> [REQUIREMENT]
Transcribe the following records in full, exactly as shown.

>>>

/-- [folklore] **BOND-NULL ON THE RIGHT OF A FIXED KERNEL.**  `Q` fixed with a summable column envelope in its middle leg
(`|Q y w₁ f g₁| ≤ CQ·e^{−δ|w₁ − c|₁}`), `B u′` a bond family with the envelope `|B u′ w₁ w g₁ g| ≤ CB·e^{−δ|w − N•u′|₁}` and POINTWISE zero bond
sum ⟹ `HasSum (u′ ↦ (Q ∘ B u′) y w f g) 0`.  The family `(u′, w₁) ↦ Σ_{g₁} Q y w₁ f g₁ · B u′ w₁ w g₁ g` converges absolutely; summed
`u′`-first it vanishes, summed `w₁`-first its fibres are the compositions. -/
theorem hasSum_comp_bondNull_right {Q : MKer (d + 1) (Fib d)} {B : Site (d + 1) → MKer (d + 1) (Fib d)}
    {y w c : Site (d + 1)} {f g : Fib d} {CQ CB δ : ℝ} (hδ : 0 < δ)
    (hQ : ∀ w₁ g₁, |Q y w₁ f g₁| ≤ CQ * Real.exp (-δ * l1 (w₁ - c)))
    (hB : ∀ u' w₁ g₁, |B u' w₁ w g₁ g| ≤ CB * Real.exp (-δ * l1 (w - (N : ℤ) • u')))
    (hB0 : ∀ w₁ g₁, HasSum (fun u' : Site (d + 1) => B u' w₁ w g₁ g) 0) :
    HasSum (fun u' : Site (d + 1) => comp Q (B u') y w f g) 0 := by
  classical
  have hCQ : 0 ≤ CQ := nonneg_of_mul_nonneg_left ((abs_nonneg _).trans (hQ c f)) (Real.exp_pos _)
  have hCB : 0 ≤ CB := nonneg_of_mul_nonneg_left ((abs_nonneg _).trans (hB 0 c f)) (Real.exp_pos _)
  set cF : ℝ := ((Fintype.card (Fib d) : ℕ) : ℝ) with hcF
  set Φ : Site (d + 1) × Site (d + 1) → ℝ := fun p => ∑ g₁, Q y p.2 f g₁ * B p.1 p.2 w g₁ g with hΦ
  have hΦle : ∀ p, |Φ p| ≤ cF * ((CB * Real.exp (-δ * l1 (w - (N : ℤ) • p.1))) * (CQ * Real.exp (-δ * l1 (p.2 - c)))) := by
    intro p
    calc |Φ p| ≤ ∑ g₁, |Q y p.2 f g₁ * B p.1 p.2 w g₁ g| := Finset.abs_sum_le_sum_abs _ _
      _ ≤ ∑ _g₁ : Fib d, (CB * Real.exp (-δ * l1 (w - (N : ℤ) • p.1))) * (CQ * Real.exp (-δ * l1 (p.2 - c))) := by
          refine Finset.sum_le_sum fun g₁ _ => ?_
          rw [abs_mul, mul_comm]
          exact mul_le_mul (hB p.1 p.2 g₁) (hQ p.2 g₁) (abs_nonneg _) (mul_nonneg hCB (Real.exp_pos _).le)
      _ = _ := by simp only [Finset.sum_const, Finset.card_univ, nsmul_eq_mul, hcF]
  have hmaj : Summable fun p : Site (d + 1) × Site (d + 1) =>
      cF * ((CB * Real.exp (-δ * l1 (w - (N : ℤ) • p.1))) * (CQ * Real.exp (-δ * l1 (p.2 - c)))) := by
    have h1 : Summable fun u' : Site (d + 1) => CB * Real.exp (-δ * l1 (w - (N : ℤ) • u')) :=
      (summable_exp_coarse (N := N) hδ w).mul_left CB
    have h2 : Summable fun w₁ : Site (d + 1) => CQ * Real.exp (-δ * l1 (w₁ - c)) := (summable_exp_shift' hδ c).mul_left CQ
    exact (h1.mul_of_nonneg h2 (fun _ => mul_nonneg hCB (Real.exp_pos _).le) (fun _ => mul_nonneg hCQ (Real.exp_pos _).le)).mul_left cF
  have hΦs : Summable Φ := Summable.of_norm_bounded hmaj (fun p => by rw [Real.norm_eq_abs]; exact hΦle p)
  -- `u′`-first: zero fibrewise
  have hfib : ∀ w₁ : Site (d + 1), HasSum (fun u' : Site (d + 1) => Φ (u', w₁)) 0 := by
    intro w₁
    have h := hasSum_sum (s := (Finset.univ : Finset (Fib d))) fun g₁ _ => (hB0 w₁ g₁).mul_left (Q y w₁ f g₁)
    simp only [mul_zero, Finset.sum_const_zero] at h
    exact h
  have htot' : ∑' p : Site (d + 1) × Site (d + 1), Φ (p.2, p.1) = 0 :=
    (hΦs.prod_symm.hasSum.prod_fiberwise hfib).unique hasSum_zero
  have htot : ∑' p, Φ p = 0 := by
    rw [← htot']
    exact ((Equiv.prodComm (Site (d + 1)) (Site (d + 1))).tsum_eq Φ).symm
  -- `w₁`-first: the fibres are the compositions
  have h3 := hΦs.hasSum.prod_fiberwise fun u' => (hΦs.prod_factor u').hasSum
  rw [htot] at h3
  exact h3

<<<

> [TASK RESULT]
/-- [folklore] **BOND-NULL ON THE RIGHT OF A FIXED KERNEL.**  `Q` fixed with a summable column envelope in its middle leg
(`|Q y w₁ f g₁| ≤ CQ·e^{−δ|w₁ − c|₁}`), `B u′` a bond family with the envelope `|B u′ w₁ w g₁ g| ≤ CB·e^{−δ|w − N•u′|₁}` and POINTWISE zero bond
sum ⟹ `HasSum (u′ ↦ (Q ∘ B u′) y w f g) 0`.  The family `(u′, w₁) ↦ Σ_{g₁} Q y w₁ f g₁ · B u′ w₁ w g₁ g` converges absolutely; summed
`u′`-first it vanishes, summed `w₁`-first its fibres are the compositions. -/
theorem hasSum_comp_bondNull_right {Q : MKer (d + 1) (Fib d)} {B : Site (d + 1) → MKer (d + 1) (Fib d)}
    {y w c : Site (d + 1)} {f g : Fib d} {CQ CB δ : ℝ} (hδ : 0 < δ)
    (hQ : ∀ w₁ g₁, |Q y w₁ f g₁| ≤ CQ * Real.exp (-δ * l1 (w₁ - c)))
    (hB : ∀ u' w₁ g₁, |B u' w₁ w g₁ g| ≤ CB * Real.exp (-δ * l1 (w - (N : ℤ) • u')))
    (hB0 : ∀ w₁ g₁, HasSum (fun u' : Site (d + 1) => B u' w₁ w g₁ g) 0) :
    HasSum (fun u' : Site (d + 1) => comp Q (B u') y w f g) 0 := by
  classical
  have hCQ : 0 ≤ CQ := nonneg_of_mul_nonneg_left ((abs_nonneg _).trans (hQ c f)) (Real.exp_pos _)
  have hCB : 0 ≤ CB := nonneg_of_mul_nonneg_left ((abs_nonneg _).trans (hB 0 c f)) (Real.exp_pos _)
  set cF : ℝ := ((Fintype.card (Fib d) : ℕ) : ℝ) with hcF
  set Φ : Site (d + 1) × Site (d + 1) → ℝ := fun p => ∑ g₁, Q y p.2 f g₁ * B p.1 p.2 w g₁ g with hΦ
  have hΦle : ∀ p, |Φ p| ≤ cF * ((CB * Real.exp (-δ * l1 (w - (N : ℤ) • p.1))) * (CQ * Real.exp (-δ * l1 (p.2 - c)))) := by
    intro p
    calc |Φ p| ≤ ∑ g₁, |Q y p.2 f g₁ * B p.1 p.2 w g₁ g| := Finset.abs_sum_le_sum_abs _ _
      _ ≤ ∑ _g₁ : Fib d, (CB * Real.exp (-δ * l1 (w - (N : ℤ) • p.1))) * (CQ * Real.exp (-δ * l1 (p.2 - c))) := by
          refine Finset.sum_le_sum fun g₁ _ => ?_
          rw [abs_mul, mul_comm]
          exact mul_le_mul (hB p.1 p.2 g₁) (hQ p.2 g₁) (abs_nonneg _) (mul_nonneg hCB (Real.exp_pos _).le)
      _ = _ := by simp only [Finset.sum_const, Finset.card_univ, nsmul_eq_mul, hcF]
  have hmaj : Summable fun p : Site (d + 1) × Site (d + 1) =>
      cF * ((CB * Real.exp (-δ * l1 (w - (N : ℤ) • p.1))) * (CQ * Real.exp (-δ * l1 (p.2 - c)))) := by
    have h1 : Summable fun u' : Site (d + 1) => CB * Real.exp (-δ * l1 (w - (N : ℤ) • u')) :=
      (summable_exp_coarse (N := N) hδ w).mul_left CB
    have h2 : Summable fun w₁ : Site (d + 1) => CQ * Real.exp (-δ * l1 (w₁ - c)) := (summable_exp_shift' hδ c).mul_left CQ
    exact (h1.mul_of_nonneg h2 (fun _ => mul_nonneg hCB (Real.exp_pos _).le) (fun _ => mul_nonneg hCQ (Real.exp_pos _).le)).mul_left cF
  have hΦs : Summable Φ := Summable.of_norm_bounded hmaj (fun p => by rw [Real.norm_eq_abs]; exact hΦle p)
  -- `u′`-first: zero fibrewise
  have hfib : ∀ w₁ : Site (d + 1), HasSum (fun u' : Site (d + 1) => Φ (u', w₁)) 0 := by
    intro w₁
    have h := hasSum_sum (s := (Finset.univ : Finset (Fib d))) fun g₁ _ => (hB0 w₁ g₁).mul_left (Q y w₁ f g₁)
    simp only [mul_zero, Finset.sum_const_zero] at h
    exact h
  have htot' : ∑' p : Site (d + 1) × Site (d + 1), Φ (p.2, p.1) = 0 :=
    (hΦs.prod_symm.hasSum.prod_fiberwise hfib).unique hasSum_zero
  have htot : ∑' p, Φ p = 0 := by
    rw [← htot']
    exact ((Equiv.prodComm (Site (d + 1)) (Site (d + 1))).tsum_eq Φ).symm
  -- `w₁`-first: the fibres are the compositions
  have h3 := hΦs.hasSum.prod_fiberwise fun u' => (hΦs.prod_factor u').hasSum
  rw [htot] at h3
  exact h3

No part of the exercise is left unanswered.